Saved data entries:
========
/-- `(f ∣[k] (1 j; 0 p))(τ) = p⁻¹ f((τ + j)/p)` (Diamond–Shurman, proof of Prop. 5.2.2). [cite: DiamondShurman2005, proof of Prop. 5.2.2] -/
lemma slash_tpB_apply (k : ℤ) (f : ℍ → ℂ) (j : ℤ) (τ : ℍ) :
    (f ∣[k] tpB p j) τ = (p : ℂ)⁻¹ * f (tpB p j • τ) := by
  have hp : (0 : ℝ) < p := by exact_mod_cast NeZero.pos p
  have h : 0 < (tpB p j).det.val := by rw [det_tpB]; exact hp
  rw [ModularForm.slash_apply, σ_eq_self h, det_tpB, denom_tpB, abs_of_pos hp,
    ofReal_natCast, mul_assoc, ← zpow_add₀ (by exact_mod_cast (NeZero.ne p) : (p : ℂ) ≠ 0)]
  rw [show k - 1 + -k = -1 by ring, zpow_neg_one, mul_comm]

/-- `(f ∣[k] diag(p, 1))(τ) = p^{k-1} f(pτ)` (Diamond–Shurman, proof of Prop. 5.2.2). [cite: DiamondShurman2005, proof of Prop. 5.2.2] -/
lemma slash_tpD_apply (k : ℤ) (f : ℍ → ℂ) (τ : ℍ) :
    (f ∣[k] tpD p) τ = (p : ℂ) ^ (k - 1) * f (tpD p • τ) := by
  have hp : (0 : ℝ) < p := by exact_mod_cast NeZero.pos p
  have h : 0 < (tpD p).det.val := by rw [det_tpD]; exact hp
  rw [ModularForm.slash_apply, σ_eq_self h, det_tpD, denom_tpD, abs_of_pos hp,
    ofReal_natCast, one_zpow, mul_one, mul_comm]

/-- The primitive `p`-th root of unity `ζ_p = e^{2πi/p}` (`μ_p` in Diamond–Shurman, proof of
Prop. 5.2.2). [folklore] -/
def ζp : ℂ := exp (2 * π * I / p)

/-- `q((τ + j)/p)^m = e^{2πimτ/p} ζ_p^{mj}` (Diamond–Shurman, proof of Prop. 5.2.2). [folklore] -/
lemma qParam_tpB_smul_pow (j : ℤ) (τ : ℍ) (m : ℕ) :
    Periodic.qParam 1 ((tpB p j • τ : ℍ) : ℂ) ^ m =
      exp (2 * π * I * m * τ / p) * ζp p ^ (m * j : ℤ) := by
  simp only [coe_tpB_smul, Periodic.qParam, ζp]
  rw [← exp_nat_mul, ← exp_int_mul, ← exp_add]
  congr 1
  push_cast
  ring
/-!
# The second-order slot calculus of the Wilson plaquette word along a Lie-algebra-valued bond field `u`:
# the action derivative `X_u = ∂_u A` and its derivative `∂_u X_u`, bond by bond and summed (matrix model of the gauge group)

Crux of record `UnitScaleTilt.HistoryTailL` (stmt-QuantumFields-19936), cell `ym3-torus` (YM ladder rung R3 = continuum SU(2) Yang–Mills on T³ —
a RUNG, NOT the Clay problem: not d = 4, not infinite volume, not a mass gap); width seat `ym3-torus-px17` gen 7.  The CALCULUS feeding the rows of
✓∕⧗ `UnitScaleGibbsSchwingerDysonGaussianDomination` (Gross's Gaussian domination, abstract form) for the observable LINE 28 («gross-sd-transfer», idea card
`Cruxes/HistoryTailL/Ideas/gross-sd-transfer.md`, annexes 1–3, stubs S_SD ∕ S_dom) differentiates: the derivative `X_u = ∂_u A` of Bałaban's Wilson action
`A = wilsonAction4` along the left-invariant vector field generated by a U-INDEPENDENT bond field `u : PBond P j → M_N(ℂ)` (in the application `u_b ∈ 𝔰𝔲(N)`),
in the MATRIX MODEL of ✓ `UnitScaleGibbsOneBondSchwingerDysonMatrix` (seat w8 g9): a monoid homomorphism `ρ : G →* M_N(ℂ)`, `reTr g = Re tr ρ(g) ∕ N`, one-bond
shifts `U ↦ U[b ↦ k b t · U_b]` with `ρ(k b t) = exp(t·u_b)`, and the SIMULTANEOUS flow `U ↦ (b ↦ k b t · U_b)`.

THE SLOTS.  `ρ(U(∂p)) = S₀S₁S₂S₃` (`word ∘ slot`), `S = (ρU_{e₀}, ρU_{e₁}, ρ(U_{e₂}⁻¹), ρ(U_{e₃}⁻¹))` over the four bonds `slotBond p = (⟨x,μ⟩, ⟨x+e_μ,ν⟩, ⟨x+e_ν,μ⟩, ⟨x,ν⟩)`
of `GaugeField.plaqHol`.  Along `u` a direct slot moves as `exp(t u_e)·ρU_e`, an inverse slot as `ρ(U_e⁻¹)·exp(−t u_e)`; the FIRST INSERTIONS are
`slotIns = (u₀ρU₀, u₁ρU₁, ρU₂⁻¹(−u₂), ρU₃⁻¹(−u₃))` (✓ `hasDerivAt_factor(_inv)`), the SECOND INSERTIONS (same slot twice) `slotIns₂ = (u₀(u₀ρU₀), …, ρU₂⁻¹(−u₂)(−u₂), …)`.

WHAT IS HERE (ns `…Theorems.UnitScaleGibbsActionDerivativeSlotCalculus`; DEFINITIONS `slotBond slot slotIns slotIns₂ word word₂ actionDeriv oneBondDeriv actionDeriv₂
oneBondDeriv₂ hessianBound` + the slot-level theorems; 0 `sorry`):
* §1 `word`, `rho_plaqHol_eq_word`, `sum_word_update`, `word_update_zero`, ★ `hasDerivAt_word` (4-factor product rule: `Σ_i word(S with slot i replaced by its derivative)`);
* §2 slot derivatives: one bond (`hasDerivAt_slot_oneBond`, `hasDerivAt_slotIns_oneBond` — with the `if slotBond p i = b` switches) and simultaneous flow (`hasDerivAt_slot_flow`);
* the OBJECTS of the sequel `UnitScaleGibbsActionDerivativeSlotDerivatives` (§3 `hasDerivAt_wilsonAction4_flow`: `X_u := actionDeriv ρ u U
  = Σ_p Σ_{i<4} −Re tr(word(S with slot i ↦ slotIns i)) ∕ N` IS `∂_u A`; the one-bond rows `A′_b = oneBondDeriv ρ u b`, `Σ_b A′_b = X_u`; §4 the one-bond rows
  `X′_b = oneBondDeriv₂ ρ u b` of `X_u` through the 16 double-insertion words `word₂ p i l`, `Σ_b X′_b = actionDeriv₂ ρ u U = Σ_p Σ_{i,l} −Re tr(word₂ p i l) ∕ N`
  — the Hessian `∂_u∂_u A` as a double slot sum; §5 continuity) are DEFINED here: `word₂ actionDeriv oneBondDeriv actionDeriv₂ oneBondDeriv₂`, and
  `hessianBound u := (Σ_p (Σ_{i<4} ‖u_{slotBond p i}‖_F)²) ∕ N` — the CRUDE configuration-free bound of `|actionDeriv₂|` proved in
  `UnitScaleGibbsActionDerivativeGaussianDomination` (Frobenius norms; `ρ` unitary-valued).

HONEST SCOPE.  Finite-dimensional calculus (product rule, `d∕dt exp(tX) = X`); nothing probabilistic; nothing of S_dom (sharp form), «ShallowFluxSecondMomentL»,
«BlockSecondMomentL», (Q), K1, `MeanDeviationL`, `HistoryTailL`, R3, d = 4, a continuum limit or a mass gap is proved; LINE 28 is an idea, not a line; the
Yang–Mills mass gap is NOT proved.  `--supports stmt-QuantumFields-19936 --as helper`.

References: M. Creutz, Quarks, Gluons and Lattices (2022) Ch. 11 (link derivatives of plaquette words) [Creutz2022]; S. Chatterjee, CMP 366 (2019) §8 [Chatterjee2019LargeN];
L. Gross, CMP 92 (1983) 137–162, proof of Thm 2.2 (the second derivative `Σ φ_p² h″(F_p)` of the action along the test field) [GrossCMP1983].
-/

set_option autoImplicit false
========
**Your task**
Could you copy exactly the lines from the first line of the records above through the line containing "lemma slash_tpD_apply (k", both included, and nothing else?

**Exercise answer**
/-- `(f ∣[k] (1 j; 0 p))(τ) = p⁻¹ f((τ + j)/p)` (Diamond–Shurman, proof of Prop. 5.2.2). [cite: DiamondShurman2005, proof of Prop. 5.2.2] -/
lemma slash_tpB_apply (k : ℤ) (f : ℍ → ℂ) (j : ℤ) (τ : ℍ) :
    (f ∣[k] tpB p j) τ = (p : ℂ)⁻¹ * f (tpB p j • τ) := by
  have hp : (0 : ℝ) < p := by exact_mod_cast NeZero.pos p
  have h : 0 < (tpB p j).det.val := by rw [det_tpB]; exact hp
  rw [ModularForm.slash_apply, σ_eq_self h, det_tpB, denom_tpB, abs_of_pos hp,
    ofReal_natCast, mul_assoc, ← zpow_add₀ (by exact_mod_cast (NeZero.ne p) : (p : ℂ) ≠ 0)]
  rw [show k - 1 + -k = -1 by ring, zpow_neg_one, mul_comm]

/-- `(f ∣[k] diag(p, 1))(τ) = p^{k-1} f(pτ)` (Diamond–Shurman, proof of Prop. 5.2.2). [cite: DiamondShurman2005, proof of Prop. 5.2.2] -/
lemma slash_tpD_apply (k : ℤ) (f : ℍ → ℂ) (τ : ℍ) :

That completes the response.